**What is expected**
Could you reproduce, from the records below, everything from the line with "have h1 : (1 : ℝ) ≤ ‖y‖ + 1 := by" down to the line with "rw [hny] at h1", keeping both of those lines and changing nothing?

**Records for this task**
/-- **INTERIOR LABELS CARRY THE SAME REGION BLOCK, FOR THE LINE**: for `J ∉ bdryLab W ρ K Ω Ω₀` and two coordinate labels `x, y` whose sites
lie in the `Ω₀`-region of `J`, the padded `𝒫♮_Ω(s)` and `𝒫♮_{Ω₀}(s)` have the same entry at `(x, y)` — the agreement hypothesis of file 22
DISCHARGED for the two-cutoff line. [cite: Balaban1983RegularityDecay, p.579 after (2.22), mechanism] [folklore] -/
theorem padE_extLine_agree (hR'L : IsBlockUnion L R') (hR'₀L : IsBlockUnion L R'₀) (hsub : R' ⊆ R'₀) (n : ℕ) (a s : ℝ) {W ρ : ℕ}
    (K : Fin (d + 1) → ℕ) {J : Lab K} (hJ : J ∉ bdryLab W ρ K (R'.image (blk L)) (R'₀.image (blk L)))
    (x : Idx L R'₀) (hx : site x ∈ region (R'₀.image (blk L)) W ρ J.1)
    (y : Idx L R'₀) (hy : site y ∈ region (R'₀.image (blk L)) W ρ J.1) :
    padE (psiL R') (extLine hR'L n a s) x y = extLine hR'₀L n a s x y := by
  classical
  simp only [bdryLab, Finset.mem_filter, Finset.mem_univ, true_and, not_not] at hJ
  have hxΩ := (hJ (site x) hx).1
  have hyΩ := (hJ (site y) hy).1
  -- `x` and `y` are image points
  obtain ⟨c, hc⟩ : ∃ c, psiL R' x = some c := by
    cases h : psiL R' x with
    | none => exact absurd ((psiL_eq_none_iff x).1 h) (not_not.2 hxΩ)
    | some c => exact ⟨c, rfl⟩
  obtain ⟨c', hc'⟩ : ∃ c', psiL R' y = some c' := by
    cases h : psiL R' y with
    | none => exact absurd ((psiL_eq_none_iff y).1 h) (not_not.2 hyΩ)
    | some c' => exact ⟨c', rfl⟩
  have hφc : phiL (Finset.image_subset_image hsub) c = x := phiL_psiL _ x c hc
  have hφc' : phiL (Finset.image_subset_image hsub) c' = y := phiL_psiL _ y c' hc'
  rw [padE_apply_some_some (psiL R') _ hc hc', ← hφc, ← hφc']
  refine (extLine_phiL hR'L hR'₀L hsub n a s c c' ?_).symm
  have hs : (site (phiL (Finset.image_subset_image hsub) c)).1 = (site c).1 := by rw [site_phiL]; rfl
  rw [← hs, hφc]
  exact (hJ (site x) hx).2

end Summit.QuantumFields.BalabanUV.T4Continuum.NE7K1LinWalkLinePad

end
import Summits.NavierStokesRegularity.NavierStokesRegularity.Theses.CoriolisHead
import Summits.NavierStokesRegularity.NavierStokesRegularity.Theorems.ExtremalTypeIConstantSpiralScalingLiouvilleProfileForm
import HarnessLib

/-!
# Route `CoriolisHead`, support item `SolitonToProfile` (stmt-NavierStokesRegularity-22678)

The support item: BOUNDED ROTATED-PROFILE LIOUVILLE (the route's `X`: every smooth bounded solution
`(U, P)` of the rotated Leray profile system
`−νΔU + aU + a DU[y] + (BU − DU[By]) + DU[U] + ∇P = 0`, `div U = 0`, `ν, a > 0`, `B` skew, is
constant) implies the crux `SpiralScalingLiouville` (stmt-NavierStokesRegularity-8216) of route
`ExtremalTypeIConstant`.

## Proof

Pure glue over the tree. `spiralScalingLiouville_of_rotatedProfileLiouville`
(`Theorems/ExtremalTypeIConstantSpiralScalingLiouvilleProfileForm.lean`) already derives the crux
BY NAME from the PROFILE-FORM Liouville statement: every smooth divergence-free `U` with a `C¹`
pressure solving `−ΔU + ½U + ½DU[y + Ay] − ½AU + DU[U] + ∇P = 0` (`A` skew, any rate) with the
Type-I decay `‖U(y)‖ ≤ K/(‖y‖ + 1)` vanishes (that file integrates the spiral-scaling symmetry to the
rotated self-similar ansatz, builds the pressure, and kills rotating constants by the Oseen gauge).
`X` is stronger than that hypothesis: take `ν = 1`, `a = ½`, `B = −½A` (skew), upgrade the pressure
to `C^∞` through the equation (`contDiff_infty_pressure_of_rotatedProfileSystem`), note that a
decaying profile is bounded (by `max K 0`), conclude `U ≡ b` from `X`, and read `b = 0` off the
decay at the point `y = (K/‖b‖²) b`, where `‖b‖(‖y‖ + 1) = |K| + ‖b‖ > K`.

This closes a SUPPORT item only: `X` itself (the route's cruxes) and the host route's residuals stay
open; Navier–Stokes regularity is not proved by this file.

No new definitions, no named facts.

## References

* B. Pineau, V. Vicol, arXiv:2607.09619 (2026), (1.7)–(1.10), Conjecture 1.1. [PineauVicol2026]
* T.-P. Tsai, Arch. Rational Mech. Anal. 143 (1998) 29–51, Theorem 1. [Tsai1998]
* G. Koch, N. Nadirashvili, G. Seregin, V. Šverák, Acta Math. 203 (2009) 83–105
  = arXiv:0709.3599, §1. [KochNadirashviliSereginSverak2009]
-/

noncomputable section

-- the summit and its single sub-problem share the name (CONVENTIONS §1), as in every Theorems file
set_option linter.dupNamespace false

namespace Summit.NavierStokesRegularity.NavierStokesRegularity.Theorems

open Set Function
open scoped ContDiff Laplacian RealInnerProductSpace
open Literature.Analysis.FluidPDE
open Summit.NavierStokesRegularity.NavierStokesRegularity.Theses

/-- **`SolitonToProfile` (stmt-NavierStokesRegularity-22678).** Bounded rotated-profile Liouville
(`X` of route `CoriolisHead`: every smooth bounded solution of the rotated Leray profile system with
`ν, a > 0` and a skew frame rate `B` is constant) implies `ExtremalTypeIConstant.SpiralScalingLiouville`
(stmt-NavierStokesRegularity-8216). Specialise `X` to `ν = 1`, `a = ½`, `B = −½A` and feed it to the
tree's `spiralScalingLiouville_of_rotatedProfileLiouville`; the pressure is upgraded to `C^∞`
through the equation, a decaying profile is bounded, and the constant value `b` vanishes by the decay
`‖b‖ ≤ K/(‖y‖ + 1)` evaluated at `y = (K/‖b‖²) b`.
[cite: PineauVicol2026, (1.7)–(1.10) and Conjecture 1.1 (arXiv:2607.09619 p. 3)] -/
theorem coriolisHead_solitonToProfile_proof : CoriolisHead.SolitonToProfile := by
  unfold CoriolisHead.SolitonToProfile
  intro hX
  refine spiralScalingLiouville_of_rotatedProfileLiouville ?_
  intro A hA U P hU hP hdiv heq hdec
  -- the pressure is smooth (through the equation)
  have hP' : ContDiff ℝ ∞ P :=
    SpiralScalingLiouville.Birth.contDiff_infty_pressure_of_rotatedProfileSystem hU hP heq
  obtain ⟨K, hK⟩ := hdec
  -- a decaying profile is bounded
  have hbdd : ∃ M : ℝ, ∀ y, ‖U y‖ ≤ M := by
    refine ⟨max K 0, fun y => (hK y).trans ?_⟩
    have h1 : (1 : ℝ) ≤ ‖y‖ + 1 := by
      have := norm_nonneg y
      linarith
    rcases le_or_gt K 0 with hK0 | hK0
    · exact (div_nonpos_of_nonpos_of_nonneg hK0 (by positivity)).trans (le_max_right _ _)
    · exact (div_le_self hK0.le h1).trans (le_max_left _ _)
  -- the frame rate `B = −½A` is skew
  have hB : ∀ x, inner ℝ ((-(1 / 2 : ℝ) • A) x) x = 0 := fun x => by
    rw [smul_apply, real_inner_smul_left, hA x, mul_zero]
  -- the profile system with `ν = 1`, `a = ½`, `B = −½A` is the given one
  have heq' : ∀ y, -((1 : ℝ) • Laplacian.laplacian U y) + (1 / 2 : ℝ) • U y
      + (1 / 2 : ℝ) • fderiv ℝ U y y
      + ((-(1 / 2 : ℝ) • A) (U y) - fderiv ℝ U y ((-(1 / 2 : ℝ) • A) y))
      + convect U U y + gradient P y = 0 := by
    intro y
    have key := heq y
    rw [map_add] at key
    rw [one_smul, smul_apply, smul_apply, map_smul]
    linear_combination (norm := module) key
  obtain ⟨b, hb⟩ := hX 1 (1 / 2) one_pos (by norm_num) (-(1 / 2 : ℝ) • A) U P hU
    (contDiff_infty.1 hP' 2) hB hdiv heq' hbdd
  -- the constant value inherits the decay, hence vanishes
  have hb0 : b = 0 := by
    by_contra hne
    have hpos : 0 < ‖b‖ := norm_pos_iff.2 hne
    have h1 := hK ((K / ‖b‖ ^ 2) • b)
    rw [hb] at h1
    have hny : ‖(K / ‖b‖ ^ 2) • b‖ = |K| / ‖b‖ := by
      rw [norm_smul, Real.norm_eq_abs, abs_div, abs_of_pos (pow_pos hpos 2)]
      field_simp
    rw [hny] at h1
    have hd : 0 < |K| / ‖b‖ + 1 := by positivity
    have h2 : ‖b‖ * (|K| / ‖b‖ + 1) ≤ K := (le_div_iff₀ hd).1 h1
    have h3 : ‖b‖ * (|K| / ‖b‖ + 1) = |K| + ‖b‖ := by
      field_simp
    rw [h3] at h2
    have h4 : K ≤ |K| := le_abs_self K
    linarith
  funext y
  rw [hb y, hb0, Pi.zero_apply]

end Summit.NavierStokesRegularity.NavierStokesRegularity.Theorems

end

**Response**
    have h1 : (1 : ℝ) ≤ ‖y‖ + 1 := by
      have := norm_nonneg y
      linarith
    rcases le_or_gt K 0 with hK0 | hK0
    · exact (div_nonpos_of_nonpos_of_nonneg hK0 (by positivity)).trans (le_max_right _ _)
    · exact (div_le_self hK0.le h1).trans (le_max_left _ _)
  -- the frame rate `B = −½A` is skew
  have hB : ∀ x, inner ℝ ((-(1 / 2 : ℝ) • A) x) x = 0 := fun x => by
    rw [smul_apply, real_inner_smul_left, hA x, mul_zero]
  -- the profile system with `ν = 1`, `a = ½`, `B = −½A` is the given one
  have heq' : ∀ y, -((1 : ℝ) • Laplacian.laplacian U y) + (1 / 2 : ℝ) • U y
      + (1 / 2 : ℝ) • fderiv ℝ U y y
      + ((-(1 / 2 : ℝ) • A) (U y) - fderiv ℝ U y ((-(1 / 2 : ℝ) • A) y))
      + convect U U y + gradient P y = 0 := by
    intro y
    have key := heq y
    rw [map_add] at key
    rw [one_smul, smul_apply, smul_apply, map_smul]
    linear_combination (norm := module) key
  obtain ⟨b, hb⟩ := hX 1 (1 / 2) one_pos (by norm_num) (-(1 / 2 : ℝ) • A) U P hU
    (contDiff_infty.1 hP' 2) hB hdiv heq' hbdd
  -- the constant value inherits the decay, hence vanishes
  have hb0 : b = 0 := by
    by_contra hne
    have hpos : 0 < ‖b‖ := norm_pos_iff.2 hne
    have h1 := hK ((K / ‖b‖ ^ 2) • b)
    rw [hb] at h1
    have hny : ‖(K / ‖b‖ ^ 2) • b‖ = |K| / ‖b‖ := by
      rw [norm_smul, Real.norm_eq_abs, abs_div, abs_of_pos (pow_pos hpos 2)]
      field_simp
    rw [hny] at h1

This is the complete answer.